• _Task instructions_: Copy every line that contains the string "else" from the entries below.

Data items
/-- **No transfer line**: if NOT (`|G|/2` even and `δ = 0`), `ker resK = ⊥`. [folklore] -/
theorem ker_resK_eq_bot (hc2 : c * c = 1) (hc1 : c ≠ 1) (hcen : ∀ x : G, x * c = c * x) (T₀ : CMF G c)
    (h : ¬ (Even (Fintype.card G / 2) ∧ wdelta c T₀ = 0)) : LinearMap.ker (resK c hc2) = ⊥ := by
  refine (Submodule.eq_bot_iff _).mpr fun χ hχ => ?_
  rcases char_eq_zero_or_transfer c hc2 hc1 hcen χ.2.1 χ.2.2.2 ((mem_ker_resK_iff c hc2 χ).mp hχ) T₀ with h0 | ⟨heven, hV⟩
  · exact Subtype.ext (funext h0)
  · -- then the weight parity moves (`δ = 0`) unless `χ = 0`
    by_cases hinv : ∀ (Q : G) (Ψ : CMF G c), wpar c T₀ (rt c Q Ψ) = wpar c T₀ Ψ
    · refine Subtype.ext (funext fun Q => ?_)
      rw [hV Q, (invariant_iff_self c hc2 T₀).mp hinv Q]
      rfl
    · exact absurd ⟨heven, wdelta_eq_zero c hinv⟩ h

/-- **The transfer line**: if `|G|/2` is even and `δ = 0`, `ker resK` is the line spanned by the transfer parity. [folklore] -/
theorem finrank_ker_resK_eq_one (hc2 : c * c = 1) (hc1 : c ≠ 1) (hcen : ∀ x : G, x * c = c * x) (T₀ : CMF G c)
    (heven : Even (Fintype.card G / 2)) (hδ : wdelta c T₀ = 0) :
    Module.finrank (ZMod 2) ↥(LinearMap.ker (resK c hc2)) = 1 := by
  obtain ⟨hadd, hc0, hst⟩ := transfer_char c hc2 hc1 hcen heven T₀
  set V : ↥(charK c) := ⟨fun Q => wpar c T₀ (rt c Q T₀), hadd, hc0, hst⟩ with hVdef
  have hV0 : V ≠ 0 := by
    intro h
    have hinv : ∀ Q : G, wpar c T₀ (rt c Q T₀) = 0 := fun Q => by
      have e := congrArg (fun χ : ↥(charK c) => χ.1 Q) h
      exact e
    have h1 := wdelta_eq_one c ((invariant_iff_self c hc2 T₀).mpr hinv)
    rw [hδ] at h1
    exact absurd h1 (by norm_num)
  have hker : LinearMap.ker (resK c hc2) = Submodule.span (ZMod 2) {V} := by
    apply le_antisymm
    · intro χ hχ
      rcases char_eq_zero_or_transfer c hc2 hc1 hcen χ.2.1 χ.2.2.2 ((mem_ker_resK_iff c hc2 χ).mp hχ) T₀ with h0 | ⟨-, hVχ⟩
      · have : χ = 0 := Subtype.ext (funext h0)
        rw [this]; exact Submodule.zero_mem _
      · have : χ = V := Subtype.ext (funext hVχ)
        rw [this]; exact Submodule.mem_span_singleton_self V
    · rw [Submodule.span_le, Set.singleton_subset_iff, SetLike.mem_coe, mem_ker_resK_iff]
      exact fun x hx hpx => theta_transfer_eq_zero c hc2 hc1 hcen heven T₀ hx hpx
  rw [hker, finrank_span_singleton hV0]

/-! ## §5 THE COUNT -/

/-- **`t + dim ker(resK) = dim 𝔛`.** [folklore] -/
theorem halfRank_add_finrank_ker_eq (hc2 : c * c = 1) (hc1 : c ≠ 1) (hcen : ∀ x : G, x * c = c * x) :
    halfRank c hc2 + Module.finrank (ZMod 2) ↥(LinearMap.ker (resK c hc2)) = Module.finrank (ZMod 2) ↥(charK c) := by
  rw [halfRank_eq_finrank_map_pi_theta c hc2 hc1 hcen, finrank_map_pi_theta_eq_finrank_range_resK]
  exact LinearMap.finrank_range_add_finrank_ker (resK c hc2)

/-- **THE COUNT: `t(G, c) + [|G|/2 even] = dim 𝔛(G, c) + δ(G, c)`.** [folklore] -/
theorem halfRank_add_eq_finrank_charK (hc2 : c * c = 1) (hc1 : c ≠ 1) (hcen : ∀ x : G, x * c = c * x) (T₀ : CMF G c) :
    halfRank c hc2 + (if Even (Fintype.card G / 2) then 1 else 0) =
      Module.finrank (ZMod 2) ↥(charK c) + wdelta c T₀ := by
  have h := halfRank_add_finrank_ker_eq c hc2 hc1 hcen
  have hδ := wdelta_le_one c T₀
  by_cases hev : Even (Fintype.card G / 2)
  · rw [if_pos hev]
    by_cases hd : wdelta c T₀ = 0
    · rw [finrank_ker_resK_eq_one c hc2 hc1 hcen T₀ hev hd] at h
      omega
    · rw [ker_resK_eq_bot c hc2 hc1 hcen T₀ (fun h' => hd h'.2), finrank_bot] at h
      omega
  · rw [if_neg hev]
    -- `|G|/2` odd forces `δ = 0` (`cⁿ = c ≠ 1`)
    have hd : wdelta c T₀ = 0 := by
      refine wdelta_eq_zero_of_pow_ne_one c hc2 hc1 hcen T₀ (g := c) ?_
      obtain ⟨k, hk⟩ := Nat.not_even_iff_odd.mp hev
      rw [hk, pow_succ, pow_mul, pow_two, hc2, one_pow, one_mul]
      exact hc1
    rw [ker_resK_eq_bot c hc2 hc1 hcen T₀ (fun h' => hev h'.1), finrank_bot] at h
    omega

/-- **ANDRÉ-3ʼS LAW IN CLOSED FORM: `φ₂(G, c) + 1 + [|G|/2 even] = β(G, c) + dim_𝔽₂ 𝔛(G, c)`.** [folklore] -/
theorem fibreTwo_add_eq_card_block_add_finrank_charK (hc2 : c * c = 1) (hc1 : c ≠ 1) (hcen : ∀ x : G, x * c = c * x) :
    fibreTwo c hc2 + 1 + (if Even (Fintype.card G / 2) then 1 else 0) =
      Fintype.card (Block c) + Module.finrank (ZMod 2) ↥(charK c) := by
  obtain ⟨T, hT⟩ := exists_isCMF c hc2 hc1
  have h1 := halfRank_add_eq_finrank_charK c hc2 hc1 hcen ⟨T, hT⟩
  have h2 := card_block_add_halfRank_eq_fibreTwo_add c hc2 hc1 hcen ⟨T, hT⟩
  omega

/-- **`|G|/2` even: `φ₂ + 2 = β + dim 𝔛`** (e.g. `Q₈`: `2 + 2 = 2 + 2`; cyclic `ℤ/4k`: `φ₂ + 2 = β + 1`; complemented: `dim 𝔛 = 0`).
[folklore] -/
theorem fibreTwo_add_two_eq_of_even (hc2 : c * c = 1) (hc1 : c ≠ 1) (hcen : ∀ x : G, x * c = c * x)
    (heven : Even (Fintype.card G / 2)) :
    fibreTwo c hc2 + 2 = Fintype.card (Block c) + Module.finrank (ZMod 2) ↥(charK c) := by
  have h := fibreTwo_add_eq_card_block_add_finrank_charK c hc2 hc1 hcen
  rw [if_pos heven] at h
  omega

/-- **`|G|/2` odd: `φ₂ + 1 = β + dim 𝔛`** (and part X of gen 29: `dim 𝔛 = 0` then). [folklore] -/
theorem fibreTwo_add_one_eq_of_odd (hc2 : c * c = 1) (hc1 : c ≠ 1) (hcen : ∀ x : G, x * c = c * x)
    (hodd : Odd (Fintype.card G / 2)) :
    fibreTwo c hc2 + 1 = Fintype.card (Block c) + Module.finrank (ZMod 2) ↥(charK c) := by
  have h := fibreTwo_add_eq_card_block_add_finrank_charK c hc2 hc1 hcen
  rw [if_neg (Nat.not_even_iff_odd.mpr hodd)] at h
  omega

end

end Summit.HodgeConjecture.CorCM.Census.HalfParity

• _Written response_:
    halfRank c hc2 + (if Even (Fintype.card G / 2) then 1 else 0) =
    fibreTwo c hc2 + 1 + (if Even (Fintype.card G / 2) then 1 else 0) =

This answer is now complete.